→ **TASK DATA**:
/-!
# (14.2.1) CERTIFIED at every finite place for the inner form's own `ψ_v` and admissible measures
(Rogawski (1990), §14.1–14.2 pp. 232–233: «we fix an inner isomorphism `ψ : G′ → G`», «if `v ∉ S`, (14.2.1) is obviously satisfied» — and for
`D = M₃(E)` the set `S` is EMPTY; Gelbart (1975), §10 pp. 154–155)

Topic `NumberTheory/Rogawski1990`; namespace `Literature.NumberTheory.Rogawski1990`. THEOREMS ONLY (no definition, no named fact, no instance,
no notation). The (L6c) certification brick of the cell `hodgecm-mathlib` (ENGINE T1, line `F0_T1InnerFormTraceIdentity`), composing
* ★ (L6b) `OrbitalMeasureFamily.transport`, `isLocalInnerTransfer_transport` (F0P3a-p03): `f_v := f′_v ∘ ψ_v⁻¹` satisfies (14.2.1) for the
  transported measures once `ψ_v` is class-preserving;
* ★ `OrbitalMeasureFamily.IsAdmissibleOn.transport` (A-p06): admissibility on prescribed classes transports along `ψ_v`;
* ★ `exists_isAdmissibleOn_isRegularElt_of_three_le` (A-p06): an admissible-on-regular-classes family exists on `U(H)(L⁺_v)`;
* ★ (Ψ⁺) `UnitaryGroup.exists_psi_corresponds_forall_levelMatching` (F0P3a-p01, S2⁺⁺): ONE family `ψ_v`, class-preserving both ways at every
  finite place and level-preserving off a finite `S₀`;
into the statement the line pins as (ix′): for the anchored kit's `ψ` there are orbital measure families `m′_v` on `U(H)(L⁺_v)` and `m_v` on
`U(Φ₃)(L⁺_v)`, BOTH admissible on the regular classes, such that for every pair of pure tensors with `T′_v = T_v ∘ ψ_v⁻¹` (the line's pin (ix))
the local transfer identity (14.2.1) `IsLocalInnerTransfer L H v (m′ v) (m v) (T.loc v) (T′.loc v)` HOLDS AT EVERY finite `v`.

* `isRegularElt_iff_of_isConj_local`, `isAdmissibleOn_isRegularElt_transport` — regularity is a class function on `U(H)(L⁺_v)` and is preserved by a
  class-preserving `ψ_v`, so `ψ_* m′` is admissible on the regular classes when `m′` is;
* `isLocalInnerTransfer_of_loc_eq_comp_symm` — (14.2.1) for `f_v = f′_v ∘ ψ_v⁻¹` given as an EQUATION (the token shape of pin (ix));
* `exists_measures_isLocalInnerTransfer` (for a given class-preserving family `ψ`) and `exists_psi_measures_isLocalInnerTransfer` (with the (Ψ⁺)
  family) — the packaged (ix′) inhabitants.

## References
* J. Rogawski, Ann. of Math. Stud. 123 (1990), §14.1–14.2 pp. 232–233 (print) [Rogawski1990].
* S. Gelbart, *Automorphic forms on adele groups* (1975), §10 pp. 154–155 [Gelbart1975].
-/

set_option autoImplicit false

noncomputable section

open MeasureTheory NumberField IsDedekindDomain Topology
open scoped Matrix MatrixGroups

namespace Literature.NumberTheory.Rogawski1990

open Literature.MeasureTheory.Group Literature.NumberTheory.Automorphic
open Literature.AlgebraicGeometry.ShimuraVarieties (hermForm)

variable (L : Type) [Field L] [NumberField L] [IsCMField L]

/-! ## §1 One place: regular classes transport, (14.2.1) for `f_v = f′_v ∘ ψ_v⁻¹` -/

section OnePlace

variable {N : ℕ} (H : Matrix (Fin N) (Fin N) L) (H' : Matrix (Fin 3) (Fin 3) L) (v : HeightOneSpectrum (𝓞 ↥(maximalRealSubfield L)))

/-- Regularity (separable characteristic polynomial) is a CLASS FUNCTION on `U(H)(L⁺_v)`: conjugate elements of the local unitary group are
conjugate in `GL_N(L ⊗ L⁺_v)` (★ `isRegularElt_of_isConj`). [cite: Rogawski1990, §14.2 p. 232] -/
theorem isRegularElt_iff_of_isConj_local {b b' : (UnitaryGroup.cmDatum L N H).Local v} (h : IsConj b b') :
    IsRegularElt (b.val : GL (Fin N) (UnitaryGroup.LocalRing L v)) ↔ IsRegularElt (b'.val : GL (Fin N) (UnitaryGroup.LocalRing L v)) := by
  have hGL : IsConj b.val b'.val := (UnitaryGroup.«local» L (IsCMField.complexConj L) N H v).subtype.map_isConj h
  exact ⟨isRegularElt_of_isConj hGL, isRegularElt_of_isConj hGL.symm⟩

→ **WHAT YOU NEED TO DO**: With every line kept whole, write out the records again exactly.

→ **ANSWER TO THE EXERCISE**:
/-!
# (14.2.1) CERTIFIED at every finite place for the inner form's own `ψ_v` and admissible measures
(Rogawski (1990), §14.1–14.2 pp. 232–233: «we fix an inner isomorphism `ψ : G′ → G`», «if `v ∉ S`, (14.2.1) is obviously satisfied» — and for
`D = M₃(E)` the set `S` is EMPTY; Gelbart (1975), §10 pp. 154–155)

Topic `NumberTheory/Rogawski1990`; namespace `Literature.NumberTheory.Rogawski1990`. THEOREMS ONLY (no definition, no named fact, no instance,
no notation). The (L6c) certification brick of the cell `hodgecm-mathlib` (ENGINE T1, line `F0_T1InnerFormTraceIdentity`), composing
* ★ (L6b) `OrbitalMeasureFamily.transport`, `isLocalInnerTransfer_transport` (F0P3a-p03): `f_v := f′_v ∘ ψ_v⁻¹` satisfies (14.2.1) for the
  transported measures once `ψ_v` is class-preserving;
* ★ `OrbitalMeasureFamily.IsAdmissibleOn.transport` (A-p06): admissibility on prescribed classes transports along `ψ_v`;
* ★ `exists_isAdmissibleOn_isRegularElt_of_three_le` (A-p06): an admissible-on-regular-classes family exists on `U(H)(L⁺_v)`;
* ★ (Ψ⁺) `UnitaryGroup.exists_psi_corresponds_forall_levelMatching` (F0P3a-p01, S2⁺⁺): ONE family `ψ_v`, class-preserving both ways at every
  finite place and level-preserving off a finite `S₀`;
into the statement the line pins as (ix′): for the anchored kit's `ψ` there are orbital measure families `m′_v` on `U(H)(L⁺_v)` and `m_v` on
`U(Φ₃)(L⁺_v)`, BOTH admissible on the regular classes, such that for every pair of pure tensors with `T′_v = T_v ∘ ψ_v⁻¹` (the line's pin (ix))
the local transfer identity (14.2.1) `IsLocalInnerTransfer L H v (m′ v) (m v) (T.loc v) (T′.loc v)` HOLDS AT EVERY finite `v`.

* `isRegularElt_iff_of_isConj_local`, `isAdmissibleOn_isRegularElt_transport` — regularity is a class function on `U(H)(L⁺_v)` and is preserved by a
  class-preserving `ψ_v`, so `ψ_* m′` is admissible on the regular classes when `m′` is;
* `isLocalInnerTransfer_of_loc_eq_comp_symm` — (14.2.1) for `f_v = f′_v ∘ ψ_v⁻¹` given as an EQUATION (the token shape of pin (ix));
* `exists_measures_isLocalInnerTransfer` (for a given class-preserving family `ψ`) and `exists_psi_measures_isLocalInnerTransfer` (with the (Ψ⁺)
  family) — the packaged (ix′) inhabitants.

## References
* J. Rogawski, Ann. of Math. Stud. 123 (1990), §14.1–14.2 pp. 232–233 (print) [Rogawski1990].
* S. Gelbart, *Automorphic forms on adele groups* (1975), §10 pp. 154–155 [Gelbart1975].
-/

set_option autoImplicit false

noncomputable section

open MeasureTheory NumberField IsDedekindDomain Topology
open scoped Matrix MatrixGroups

namespace Literature.NumberTheory.Rogawski1990

open Literature.MeasureTheory.Group Literature.NumberTheory.Automorphic
open Literature.AlgebraicGeometry.ShimuraVarieties (hermForm)

variable (L : Type) [Field L] [NumberField L] [IsCMField L]

/-! ## §1 One place: regular classes transport, (14.2.1) for `f_v = f′_v ∘ ψ_v⁻¹` -/

section OnePlace

variable {N : ℕ} (H : Matrix (Fin N) (Fin N) L) (H' : Matrix (Fin 3) (Fin 3) L) (v : HeightOneSpectrum (𝓞 ↥(maximalRealSubfield L)))

/-- Regularity (separable characteristic polynomial) is a CLASS FUNCTION on `U(H)(L⁺_v)`: conjugate elements of the local unitary group are
conjugate in `GL_N(L ⊗ L⁺_v)` (★ `isRegularElt_of_isConj`). [cite: Rogawski1990, §14.2 p. 232] -/
theorem isRegularElt_iff_of_isConj_local {b b' : (UnitaryGroup.cmDatum L N H).Local v} (h : IsConj b b') :
    IsRegularElt (b.val : GL (Fin N) (UnitaryGroup.LocalRing L v)) ↔ IsRegularElt (b'.val : GL (Fin N) (UnitaryGroup.LocalRing L v)) := by
  have hGL : IsConj b.val b'.val := (UnitaryGroup.«local» L (IsCMField.complexConj L) N H v).subtype.map_isConj h
  exact ⟨isRegularElt_of_isConj hGL, isRegularElt_of_isConj hGL.symm⟩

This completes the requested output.